Sunny skies throughout Friday are expected to bring highs not seen on April 10 since a record set in Devon in 1909.
That day saw temperatures of 23.3C, the highest since records began in 1841.
The day will also be one of the hottest Good Fridays ever, though will be cooler than in 2011, when the day fell on April 22.
Ibiza, by comparison, is forecast to see a high of 18C.
The heat will be largely concentrated in the south of England, though other areas will see warm and mild temperatures.
Wales will see highs of 21C, while temperatures in the north of England are forecast to climb up to 19C.
The north of Wales may also see a few heavy showers in the afternoon.
Scotland will see temperatures mostly ranging between 11C and 14C, with highs of 16C.
The warm temperatures are set to continue into Saturday, with highs of 22C in the South, 18C in the North, and 15C in Scotland.

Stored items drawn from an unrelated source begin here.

/-- The fermionic convolution of a monomial has the constant coefficients `fermiKernel`. [folklore] -/
theorem repr_gaussConvOn_grassmannBasis (A : Matrix Λ Λ ℂ) (T T' : Finset (DGen Λ)) :
    (grassmannBasis (FieldFun2 Λ) (DGen Λ)).repr
        (gaussConvOn (FieldFun2 Λ) (blockPsi Λ) (blockEta Λ) (A.transpose.map (constHom₂ (Λ := Λ)))
          (grassmannBasis (FieldFun2 Λ) (DGen Λ) T)) T' =
      constHom₂ (fermiKernel A T T') := by
  rw [grassmannBasis_eq_coeffMap_constHom₂, ← coeffMap_gaussConvOn, GrassmannAlgebra.repr_coeffMap, fermiKernel]

/-- **The `ψ`-coefficients of `∫dη̄dη e^{-S_A} θF`**: at `(φ, ξ)`, the coefficient of `θ_s` is
`e^{-ξAξ̄} Σ_u f_u(φ+ξ) · fermiKernel A u s`. [folklore] -/
theorem repr_berezinOn_etaSet_superGauss_mul_thetaForm (A : Matrix Λ Λ ℂ) (F : SForm Λ) (s : Finset (Λ ⊕ₗ Λ))
    (p : (Λ → ℂ) × (Λ → ℂ)) :
    (grassmannBasis (FieldFun2 Λ) (DGen Λ)).repr
        (berezinOn (FieldFun2 Λ) (etaSet Λ) (embedEta (superGauss A) * thetaForm F))
        (s.map (blockPsi Λ).toEmbedding) p =
      Boson.gaussWeight A p.2 * ∑ u : Finset (Λ ⊕ₗ Λ), (grassmannBasis (FieldFun Λ) (Λ ⊕ₗ Λ)).repr F u (p.1 + p.2) *
        fermiKernel A (u.map (blockPsi Λ).toEmbedding) (s.map (blockPsi Λ).toEmbedding) := by
  have hF : mapPsi (coeffMap shiftCoeff F) = ∑ u : Finset (Λ ⊕ₗ Λ),
      shiftCoeff ((grassmannBasis (FieldFun Λ) (Λ ⊕ₗ Λ)).repr F u) •
        grassmannBasis (FieldFun2 Λ) (DGen Λ) (u.map (blockPsi Λ).toEmbedding) := by
    rw [GrassmannAlgebra.coeffMap_apply, map_sum]
    refine Finset.sum_congr rfl fun u _ => ?_
    rw [map_smul, mapPsi, GrassmannAlgebra.map_extendByZero_grassmannBasis]
  rw [berezinOn_etaSet_superGauss_mul_thetaForm, hF, gaussConvOn_sum_smul, ofFun2, ← Algebra.smul_def, map_smul,
    map_sum]
  simp only [Finsupp.smul_apply, Finsupp.coe_finsetSum, Finset.sum_apply, map_smul, smul_eq_mul, Pi.mul_apply,
    repr_gaussConvOn_grassmannBasis, shiftCoeff_apply, constHom₂_apply]

/-- **The structure of `E_Cθ F` — eq. (4.22) for a general form**: if every coefficient `f_u` of `F`
has `ξ ↦ f_u(φ+ξ) e^{-ξAξ̄}` integrable and `det A ≠ 0`, then
`E_Cθ F = Σ_s (Σ_u ε (det A)⁻¹ fermiKernel A u s · (μ_C * f_u)) θ_s` (`μ_C * f = gaussConvolution A f`).
[cite: BauerschmidtBrydgesSlade2015LogCorr, §4.1, eqs. (4.21)-(4.23)] -/
theorem convTheta_eq_sum (A : Matrix Λ Λ ℂ) (hA : A.det ≠ 0) (F : SForm Λ)
    (hint : ∀ (u : Finset (Λ ⊕ₗ Λ)) (φ : Λ → ℂ),
      Integrable fun ξ : Λ → ℂ => (grassmannBasis (FieldFun Λ) (Λ ⊕ₗ Λ)).repr F u (φ + ξ) * Boson.gaussWeight A ξ) :
    convTheta A F = ∑ s : Finset (Λ ⊕ₗ Λ),
      (fun φ => ∑ u : Finset (Λ ⊕ₗ Λ), orientSign Λ * (A.det)⁻¹ *
        fermiKernel A (u.map (blockPsi Λ).toEmbedding) (s.map (blockPsi Λ).toEmbedding) *
          gaussConvolution A ((grassmannBasis (FieldFun Λ) (Λ ⊕ₗ Λ)).repr F u) φ) •
        grassmannBasis (FieldFun Λ) (Λ ⊕ₗ Λ) s := by
  rw [convTheta, fluctExpectation]
  refine Finset.sum_congr rfl fun s _ => ?_
  congr 1
  funext φ
  have hpi : (Real.pi : ℂ) ^ Fintype.card Λ ≠ 0 := pow_ne_zero _ (by exact_mod_cast Real.pi_ne_zero)
  simp only [fluctCoeffOf, repr_berezinOn_etaSet_superGauss_mul_thetaForm, Finset.mul_sum]
  rw [integral_finsetSum _ fun u _ =>
    ((hint u φ).const_mul (fermiKernel A (u.map (blockPsi Λ).toEmbedding) (s.map (blockPsi Λ).toEmbedding))).congr
      (Filter.Eventually.of_forall fun ξ => by simp only; ring)]
  rw [Finset.mul_sum]
  refine Finset.sum_congr rfl fun u _ => ?_
  rw [show (fun ξ : Λ → ℂ => Boson.gaussWeight A ξ * ((grassmannBasis (FieldFun Λ) (Λ ⊕ₗ Λ)).repr F u (φ + ξ) *
      fermiKernel A (u.map (blockPsi Λ).toEmbedding) (s.map (blockPsi Λ).toEmbedding))) =
      fun ξ => fermiKernel A (u.map (blockPsi Λ).toEmbedding) (s.map (blockPsi Λ).toEmbedding) *
        ((grassmannBasis (FieldFun Λ) (Λ ⊕ₗ Λ)).repr F u (φ + ξ) * Boson.gaussWeight A ξ) from
      funext fun ξ => by ring, integral_const_mul, gaussConvolution, inv_pow]
  field_simp

/-! #### The fermionic semigroup law for `fermiKernel` -/

/-- Sums over monomials of the doubled algebra supported away from the `η`-block are sums over the
`ψ`-monomials. [folklore] -/
theorem sum_eq_sum_map_blockPsi {M : Type*} [AddCommMonoid M] (g : Finset (DGen Λ) → M)
    (hg : ∀ T, ¬ Disjoint T (etaSet Λ) → g T = 0) :
    ∑ T, g T = ∑ s : Finset (Λ ⊕ₗ Λ), g (s.map (blockPsi Λ).toEmbedding) := by
  classical
  set E : Finset (Λ ⊕ₗ Λ) ↪ Finset (DGen Λ) :=
    ⟨fun s => s.map (blockPsi Λ).toEmbedding, Finset.map_injective (blockPsi Λ).toEmbedding⟩ with hE
  have himage : ∀ T : Finset (DGen Λ), Disjoint T (etaSet Λ) → T ∈ Finset.univ.map E := by
    intro T hT
    refine Finset.mem_map.2 ⟨T.preimage (blockPsi Λ) (blockPsi Λ).injective.injOn, Finset.mem_univ _, ?_⟩
    change (T.preimage (blockPsi Λ) _).map (blockPsi Λ).toEmbedding = T
    rw [Finset.map_eq_image, RelEmbedding.coe_toEmbedding, Finset.image_preimage]
    refine Finset.filter_true_of_mem fun j hj => ?_
    obtain ⟨k, rfl⟩ := eq_dblPsi_of_not_mem_dblEta Λ (j := j) (Finset.disjoint_left.1 hT hj)
    exact ⟨k, rfl⟩
  rw [← Finset.sum_subset (Finset.subset_univ (Finset.univ.map E)) fun T _ hT => hg T fun h => hT (himage T h),
    Finset.sum_map]
  rfl

omit [Fintype Λ] in
/-- `blockPsi`/`blockEta` are the blocks `dblPsi`/`dblEta` of `GrassmannGaussianConvolution.lean`. [folklore] -/
theorem blockPsi_eq_dblPsi : blockPsi Λ = dblPsi Λ := rfl

omit [Fintype Λ] in
/-- `blockPsi`/`blockEta` are the blocks `dblPsi`/`dblEta` of `GrassmannGaussianConvolution.lean`. [folklore] -/
theorem blockEta_eq_dblEta : blockEta Λ = dblEta Λ := rfl

/-- **The semigroup law of the fermionic kernels**: for `A = convMatrix A₁ A₂`
(`A⁻¹ = A₁⁻¹ + A₂⁻¹`) and `T` a `ψ`-monomial,
`Σ_s fermiKernel A₁ T s · fermiKernel A₂ s T'' = ε det A₁ det A₂ (det A)⁻¹ · fermiKernel A T T''` —
`Γ_{A₂ᵀ} ∘ Γ_{A₁ᵀ} = (ε det A₁ det A₂/det A) Γ_{Aᵀ}` on matrix elements
(`gaussConvOn_gaussConvOn_dbl`). [cite: BauerschmidtBrydgesSlade2015LogCorr, §5.1, Proposition 5.1] -/
theorem sum_fermiKernel_mul_fermiKernel {A₁ A₂ : Matrix Λ Λ ℂ} (h₁ : IsUnit A₁.det) (h₂ : IsUnit A₂.det)
    (hB : IsUnit (A₁ + A₂).det) {T : Finset (DGen Λ)} (hT : Disjoint T (etaSet Λ)) (T'' : Finset (DGen Λ)) :
    ∑ s : Finset (Λ ⊕ₗ Λ), fermiKernel A₁ T (s.map (blockPsi Λ).toEmbedding) *
        fermiKernel A₂ (s.map (blockPsi Λ).toEmbedding) T'' =
      orientSign Λ * A₁.det * A₂.det * ((convMatrix A₁ A₂).det)⁻¹ * fermiKernel (convMatrix A₁ A₂) T T'' := by
  have hA : IsUnit (convMatrix A₁ A₂).det := by
    rw [convMatrix, Matrix.det_mul, Matrix.det_mul]
    exact (h₁.mul (Matrix.isUnit_nonsing_inv_det _ hB)).mul h₂
  have h₁' : IsUnit A₁.transpose.det := by rwa [Matrix.det_transpose]
  have h₂' : IsUnit A₂.transpose.det := by rwa [Matrix.det_transpose]
  have hA' : IsUnit (convMatrix A₁ A₂).transpose.det := by rwa [Matrix.det_transpose]
  have hinv : (convMatrix A₁ A₂).transpose⁻¹ = A₂.transpose⁻¹ + A₁.transpose⁻¹ := by
    rw [← Matrix.transpose_nonsing_inv, inv_convMatrix h₁ h₂ hB, Matrix.transpose_add, ← Matrix.transpose_nonsing_inv,
      ← Matrix.transpose_nonsing_inv, add_comm]
  have hx : grassmannBasis ℂ (DGen Λ) T ∈ GrassmannAlgebra.spectatorSubalgebra ℂ (Finset.univ.map (dblEta Λ).toEmbedding) :=
    GrassmannAlgebra.grassmannBasis_mem_spectatorSubalgebra ℂ hT
  have key := congrArg (fun y => (grassmannBasis ℂ (DGen Λ)).repr y T'')
    (gaussConvOn_gaussConvOn_dbl ℂ A₂.transpose A₁.transpose (convMatrix A₁ A₂).transpose h₂' h₁' hA' hinv hx)
  rw [← blockPsi_eq_dblPsi, ← blockEta_eq_dblEta, map_smul, Finsupp.smul_apply, smul_eq_mul, Matrix.det_transpose,
    Matrix.det_transpose, Matrix.det_transpose, Ring.inverse_eq_inv'] at key
  -- expand the inner convolution in the monomial basis
  conv_lhs at key =>
    rw [← (grassmannBasis ℂ (DGen Λ)).sum_repr
      (gaussConvOn ℂ (blockPsi Λ) (blockEta Λ) A₁.transpose (grassmannBasis ℂ (DGen Λ) T)), gaussConvOn_sum_smul,
      map_sum, Finsupp.coe_finsetSum, Finset.sum_apply]
  rw [sum_eq_sum_map_blockPsi _ fun T' hT' => by
    rw [map_smul, Finsupp.smul_apply, show (grassmannBasis ℂ (DGen Λ)).repr
      (gaussConvOn ℂ (blockPsi Λ) (blockEta Λ) A₁.transpose (grassmannBasis ℂ (DGen Λ) T)) T' = 0 from
      repr_gaussConvOn_eq_zero _ _ _ _ hT', zero_smul]] at key
  simp only [map_smul, Finsupp.smul_apply, smul_eq_mul] at key
  rw [show orientSign Λ * A₁.det * A₂.det * ((convMatrix A₁ A₂).det)⁻¹ =
      (-1 : ℂ) ^ (Fintype.card Λ * (Fintype.card Λ - 1) / 2) * A₂.det * A₁.det * ((convMatrix A₁ A₂).det)⁻¹ by
    rw [orientSign]; ring]
  exact key

/-! #### Integrability -/

variable {A₁ A₂ : Matrix Λ Λ ℂ} {c₁ c₂ : ℝ}

/-- `ξ ↦ f(φ+ξ) e^{-ξAξ̄}` is integrable for `f` continuous of polynomial growth. [folklore] -/
theorem integrable_shift_mul_gaussWeight {A : Matrix Λ Λ ℂ} {c : ℝ} (h : RealPosDef A c) {f : FieldFun Λ}
    (hf : Continuous f) {K : ℝ} {k : ℕ} (hfb : ∀ x, ‖f x‖ ≤ K * (1 + ‖x‖) ^ k) (φ : Λ → ℂ) :
    Integrable fun ξ : Λ → ℂ => f (φ + ξ) * Boson.gaussWeight A ξ := by
  have hK : 0 ≤ K := by
    have := hfb 0
    have h0 : (0 : ℝ) ≤ ‖f 0‖ := norm_nonneg _
    simp at this
    linarith
  refine Boson.integrable_mul_gaussWeight h.pos h.bound (F := fun ξ => f (φ + ξ))
    ((hf.comp (continuous_const.add continuous_id)).aestronglyMeasurable) (M := K * (1 + ‖φ‖) ^ k) (k := k)
    fun ξ => ?_
  calc ‖f (φ + ξ)‖ ≤ K * (1 + ‖φ + ξ‖) ^ k := hfb _
    _ ≤ K * ((1 + ‖φ‖) * (1 + ‖ξ‖)) ^ k := by
        refine mul_le_mul_of_nonneg_left (pow_le_pow_left₀ (by positivity) ?_ k) hK
        nlinarith [norm_add_le φ ξ, norm_nonneg φ, norm_nonneg ξ, mul_nonneg (norm_nonneg φ) (norm_nonneg ξ)]
    _ = K * (1 + ‖φ‖) ^ k * (1 + ‖ξ‖) ^ k := by rw [mul_pow]; ring

/-- `ξ₂ ↦ (μ_{C₁} * f)(φ+ξ₂) e^{-ξ₂A₂ξ̄₂}` is integrable. [folklore] -/
theorem integrable_gaussConvolution_shift_mul_gaussWeight (h₁ : RealPosDef A₁ c₁) (h₂ : RealPosDef A₂ c₂)
    {f : FieldFun Λ} (hf : Continuous f) {K : ℝ} {k : ℕ} (hfb : ∀ x, ‖f x‖ ≤ K * (1 + ‖x‖) ^ k) (φ : Λ → ℂ) :
    Integrable fun ξ₂ : Λ → ℂ => gaussConvolution A₁ f (φ + ξ₂) * Boson.gaussWeight A₂ ξ₂ := by
  have hF₀ := (integrable_shift_mul_gaussWeight_prod h₁ h₂ hf hfb φ).integral_prod_left
  refine (hF₀.const_mul (A₁.det / (Real.pi : ℂ) ^ Fintype.card Λ)).congr (Filter.Eventually.of_forall fun ξ₂ => ?_)
  simp only [gaussConvolution]
  rw [mul_assoc, ← integral_mul_const]

/-- `ξ ↦ f(φ+ξ) e^{-ξAξ̄}` is integrable for the composed kinetic matrix `A = convMatrix A₁ A₂`
(via `e^{-ξAξ̄} = Z_{A₁+A₂}⁻¹ ∫ e^{-(ξ-ξ₂)A₁(ξ̄-ξ̄₂)} e^{-ξ₂A₂ξ̄₂} dξ₂` and the shear). [folklore] -/
theorem integrable_shift_mul_gaussWeight_convMatrix (h₁ : RealPosDef A₁ c₁) (h₂ : RealPosDef A₂ c₂)
    {f : FieldFun Λ} (hf : Continuous f) {K : ℝ} {k : ℕ} (hfb : ∀ x, ‖f x‖ ≤ K * (1 + ‖x‖) ^ k) (φ : Λ → ℂ) :
    Integrable fun ξ : Λ → ℂ => f (φ + ξ) * Boson.gaussWeight (convMatrix A₁ A₂) ξ := by
  have hB : RealPosDef (A₁ + A₂) (c₁ + c₂) := h₁.add h₂
  have hpi : (Real.pi : ℂ) ^ Fintype.card Λ ≠ 0 := pow_ne_zero _ (by exact_mod_cast Real.pi_ne_zero)
  have hZ : Boson.partitionFn (A₁ + A₂) ≠ 0 := by
    rw [partitionFn_eq hB.pos hB.bound]
    exact div_ne_zero hpi hB.isUnit_det.ne_zero
  set F₀ : (Λ → ℂ) × (Λ → ℂ) → ℂ := fun z => f (φ + z.1 + z.2) * Boson.gaussWeight A₁ z.2 * Boson.gaussWeight A₂ z.1
    with hF₀
  set Kf : (Λ → ℂ) × (Λ → ℂ) → ℂ := fun z => f (φ + z.2) * (Boson.gaussWeight A₁ (z.2 - z.1) * Boson.gaussWeight A₂ z.1)
    with hKf
  have hshear : MeasurePreserving (fun z : (Λ → ℂ) × (Λ → ℂ) => (z.1, z.1 + z.2))
      ((volume : Measure (Λ → ℂ)).prod volume) ((volume : Measure (Λ → ℂ)).prod volume) :=
    measurePreserving_prod_add volume volume
  have hemb : MeasurableEmbedding (fun z : (Λ → ℂ) × (Λ → ℂ) => (z.1, z.1 + z.2)) :=
    (MeasurableEquiv.shearAddRight (Λ → ℂ)).measurableEmbedding
  have hcomp : ∀ z : (Λ → ℂ) × (Λ → ℂ), F₀ z = Kf (z.1, z.1 + z.2) := by
    intro z; simp only [hF₀, hKf, add_sub_cancel_left, add_assoc]; ring
  have hKint : Integrable Kf ((volume : Measure (Λ → ℂ)).prod volume) := by
    rw [← hshear.integrable_comp_emb hemb (g := Kf)]
    exact (integrable_shift_mul_gaussWeight_prod h₁ h₂ hf hfb φ).congr (Filter.Eventually.of_forall hcomp)
  have hint := hKint.integral_prod_right
  have heq : ∀ ξ : Λ → ℂ, ∫ ξ₂ : Λ → ℂ, Kf (ξ₂, ξ) =
      Boson.partitionFn (A₁ + A₂) * (f (φ + ξ) * Boson.gaussWeight (convMatrix A₁ A₂) ξ) := by
    intro ξ
    simp only [hKf]
    rw [integral_const_mul, integral_gaussWeight_sub_mul_gaussWeight h₁ h₂ ξ]
    ring
  have hint' : Integrable fun ξ : Λ → ℂ =>
      Boson.partitionFn (A₁ + A₂) * (f (φ + ξ) * Boson.gaussWeight (convMatrix A₁ A₂) ξ) :=
    hint.congr (Filter.Eventually.of_forall heq)
  refine (hint'.const_mul (Boson.partitionFn (A₁ + A₂))⁻¹).congr (Filter.Eventually.of_forall fun ξ => ?_)
  simp only
  rw [← mul_assoc, inv_mul_cancel₀ hZ, one_mul]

Sunday could also bring showers to parts of England and Wales.
Met Office forecaster Nicola Maxey said: “Easter will certainly start warm and dry for many with heat coming from Africa via the Atlantic.
“24C is possible on Friday and Saturday.
"Sunday could see 22C, with up to 20C on Bank Holiday Monday.
“There will be long sunny spells for most on Friday and Saturday, but showers in the North will spread to the South from Sunday.
“Although temperatures will be above average, we urge people to remember Government guidelines and stay home.”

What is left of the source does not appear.